:: STUDY MATERIAL ::
/-- **The Lagrangian multiplier identity (pointwise).** For `G` smooth on an open `W ⊆ {sin θ ≠ 0}`
and `w` twice differentiable (`w' = wr`, `w'' = wrr`):
`sin θ · w(r) G · (𝓡G + 𝓐G) = ∂_{t*} e_w + ∂_r f_w + ∂_θ(sin θ w G ∂_θG) + bulk_w` on `W` — the
zeroth-order ("Lagrangian") modification of multiplier currents, `J^{X,w}_μ = J^X_μ + w ψ ∂_μψ − ½ (∂_μ w) ψ²`
in the coordinates `(t*, r, θ, φ*)` (Aretakis 2012, §8; Dafermos–Rodnianski arXiv:0811.0354, App. D).
[cite: Aretakis2012, §8] -/
theorem lag_identity {w wr wrr : ℝ → ℝ} (hw : ∀ r, HasDerivAt w (wr r) r)
    (hwr : ∀ r, HasDerivAt wr (wrr r) r) {G : E4 → ℝ} (hG : ContDiffOn ℝ ∞ G W) :
    EqOn (fun q ↦ sin (q 2) * w (q 1) * G q * (radOp M a G q + angOp a G q))
      (fun q ↦ pd 0 (lagDensity M a w G) q + pd 1 (lagFluxR M a w wr G) q +
        pd 2 (lagFluxTheta w G) q + lagBulk M a w wr wrr G q) W := by
  intro q hq
  have h0 := contDiffOn_pd hW hG 0
  have h1 := contDiffOn_pd hW hG 1
  have h2 := contDiffOn_pd hW hG 2
  -- derivatives of the coefficient functions
  have dΔ : HasFDerivAt (fun q : E4 ↦ q 1 ^ 2 - 2 * M * q 1 + a ^ 2)
      ((2 * q 1 - 2 * M) • PiLp.proj (𝕜 := ℝ) 2 (fun _ : Fin 4 ↦ ℝ) 1) q := by
    refine hasFDerivAt_coefFun (f := fun r ↦ r ^ 2 - 2 * M * r + a ^ 2) ?_
    have h := (((hasDerivAt_id' (q 1)).pow 2).sub ((hasDerivAt_id' (q 1)).const_mul (2 * M))).add_const
      (a ^ 2)
    exact h.congr_deriv (by norm_num)
  have d4Mr : HasFDerivAt (fun q : E4 ↦ 4 * M * q 1)
      ((4 * M) • PiLp.proj (𝕜 := ℝ) 2 (fun _ : Fin 4 ↦ ℝ) 1) q := by
    refine hasFDerivAt_coefFun (f := fun r ↦ 4 * M * r) ?_
    exact ((hasDerivAt_id' (q 1)).const_mul (4 * M)).congr_deriv (by norm_num)
  have dSig : HasFDerivAt (fun q : E4 ↦ q 1 ^ 2 + a ^ 2 * cos (q 2) ^ 2 + 2 * M * q 1)
      ((2 * q 1 + 2 * M) • PiLp.proj (𝕜 := ℝ) 2 (fun _ : Fin 4 ↦ ℝ) 1 +
        (a ^ 2 * (2 * cos (q 2) * -sin (q 2))) • PiLp.proj (𝕜 := ℝ) 2 (fun _ : Fin 4 ↦ ℝ) 2) q := by
    have hA : HasFDerivAt (fun q : E4 ↦ q 1 ^ 2 + 2 * M * q 1)
        ((2 * q 1 + 2 * M) • PiLp.proj (𝕜 := ℝ) 2 (fun _ : Fin 4 ↦ ℝ) 1) q := by
      refine hasFDerivAt_coefFun (f := fun r ↦ r ^ 2 + 2 * M * r) ?_
      exact (((hasDerivAt_id' (q 1)).pow 2).add ((hasDerivAt_id' (q 1)).const_mul (2 * M))).congr_deriv
        (by norm_num)
    have hB : HasFDerivAt (fun q : E4 ↦ a ^ 2 * cos (q 2) ^ 2)
        ((a ^ 2 * (2 * cos (q 2) * -sin (q 2))) • PiLp.proj (𝕜 := ℝ) 2 (fun _ : Fin 4 ↦ ℝ) 2) q := by
      refine hasFDerivAt_coefFun (f := fun θ ↦ a ^ 2 * cos θ ^ 2) ?_
      exact (((hasDerivAt_cos (q 2)).pow 2).const_mul (a ^ 2)).congr_deriv (by norm_num)
    have h := hA.add hB
    have hfun : (fun q : E4 ↦ q 1 ^ 2 + a ^ 2 * cos (q 2) ^ 2 + 2 * M * q 1) =
        fun q : E4 ↦ (q 1 ^ 2 + 2 * M * q 1) + a ^ 2 * cos (q 2) ^ 2 := by
      funext q; ring
    rw [hfun]
    exact h
  have dsin : HasFDerivAt (fun q : E4 ↦ sin (q 2))
      ((cos (q 2)) • PiLp.proj (𝕜 := ℝ) 2 (fun _ : Fin 4 ↦ ℝ) 2) q :=
    hasFDerivAt_coefFun (f := fun θ ↦ sin θ) (hasDerivAt_sin (q 2))
  have dw : HasFDerivAt (fun q : E4 ↦ w (q 1)) ((wr (q 1)) • PiLp.proj (𝕜 := ℝ) 2 (fun _ : Fin 4 ↦ ℝ) 1) q :=
    hasFDerivAt_coefFun (f := w) (hw (q 1))
  have dwr : HasFDerivAt (fun q : E4 ↦ 1 / 2 * wr (q 1))
      ((1 / 2 * wrr (q 1)) • PiLp.proj (𝕜 := ℝ) 2 (fun _ : Fin 4 ↦ ℝ) 1) q := by
    refine hasFDerivAt_coefFun (f := fun r ↦ 1 / 2 * wr r) ?_
    exact ((hwr (q 1)).const_mul (1 / 2)).congr_deriv (by ring)
  have dsw : HasFDerivAt (fun q : E4 ↦ sin (q 2) * w (q 1)) _ q := dsin.mul dw
  -- `G` and its partials at `q`
  have DG := hasFDerivAt_of_contDiffOn hW hG hq
  have D0 := hasFDerivAt_of_contDiffOn hW h0 hq
  have D1 := hasFDerivAt_of_contDiffOn hW h1 hq
  have D2 := hasFDerivAt_of_contDiffOn hW h2 hq
  -- the three densities
  have hE : HasFDerivAt (lagDensity M a w G) _ q :=
    dsw.mul ((((d4Mr.mul DG).mul D1).add ((DG.pow 2).const_mul M)).sub ((dSig.mul DG).mul D0))
  have hF : HasFDerivAt (lagFluxR M a w wr G) _ q :=
    dsin.mul ((((dw.mul dΔ).mul DG).mul D1).sub ((dwr.mul dΔ).mul (DG.pow 2)))
  have hΘ : HasFDerivAt (lagFluxTheta w G) _ q := (dsw.mul DG).mul D2
  -- evaluation of the coordinate projections on the basis vectors
  have p11 : (PiLp.proj (𝕜 := ℝ) 2 (fun _ : Fin 4 ↦ ℝ) 1) (E4.basisVector 1) = 1 := by
    rw [proj_basisVector, if_pos rfl]
  have p22 : (PiLp.proj (𝕜 := ℝ) 2 (fun _ : Fin 4 ↦ ℝ) 2) (E4.basisVector 2) = 1 := by
    rw [proj_basisVector, if_pos rfl]
  have p12 : (PiLp.proj (𝕜 := ℝ) 2 (fun _ : Fin 4 ↦ ℝ) 2) (E4.basisVector 1) = 0 := by
    rw [proj_basisVector, if_neg (by decide)]
  have p21 : (PiLp.proj (𝕜 := ℝ) 2 (fun _ : Fin 4 ↦ ℝ) 1) (E4.basisVector 2) = 0 := by
    rw [proj_basisVector, if_neg (by decide)]
  have p01 : (PiLp.proj (𝕜 := ℝ) 2 (fun _ : Fin 4 ↦ ℝ) 1) (E4.basisVector 0) = 0 := by
    rw [proj_basisVector, if_neg (by decide)]
  have p02 : (PiLp.proj (𝕜 := ℝ) 2 (fun _ : Fin 4 ↦ ℝ) 2) (E4.basisVector 0) = 0 := by
    rw [proj_basisVector, if_neg (by decide)]
  beta_reduce
  rw [pd_apply (G := lagDensity M a w G), hE.fderiv, pd_apply (G := lagFluxR M a w wr G), hF.fderiv,
    pd_apply (G := lagFluxTheta w G), hΘ.fderiv]
  simp only [FunLike.coe_add, FunLike.coe_sub, Pi.add_apply, Pi.sub_apply, FunLike.coe_smul,
    Pi.smul_apply, smul_eq_mul, nsmul_eq_mul, Pi.mul_apply, p11, p22, p12, p21, p01, p02,
    Nat.cast_ofNat, Nat.add_one_sub_one, pow_one, mul_one, mul_zero, add_zero, zero_add]
  simp only [← pd_apply]
  rw [pd_comm hW hG 0 1 hq]
  have hs := hWs q hq
  have hsc := sin_sq_add_cos_sq (q 2)
  simp only [radOp, angOp, lagBulk]
  field_simp
  linear_combination (2 * w (q 1) * G q * sin (q 2) * a ^ 2 * pd 0 (pd 0 G) q) * hsc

:: TRY IT ::
With the line holding "[cite: Aretakis2012, §8] -/" as the first and the line holding "(fun q ↦ pd" as the last, please transcribe exactly the lines of the material above in that range and nothing else.

:: FINAL ANSWER ::
[cite: Aretakis2012, §8] -/
theorem lag_identity {w wr wrr : ℝ → ℝ} (hw : ∀ r, HasDerivAt w (wr r) r)
    (hwr : ∀ r, HasDerivAt wr (wrr r) r) {G : E4 → ℝ} (hG : ContDiffOn ℝ ∞ G W) :
    EqOn (fun q ↦ sin (q 2) * w (q 1) * G q * (radOp M a G q + angOp a G q))
      (fun q ↦ pd 0 (lagDensity M a w G) q + pd 1 (lagFluxR M a w wr G) q +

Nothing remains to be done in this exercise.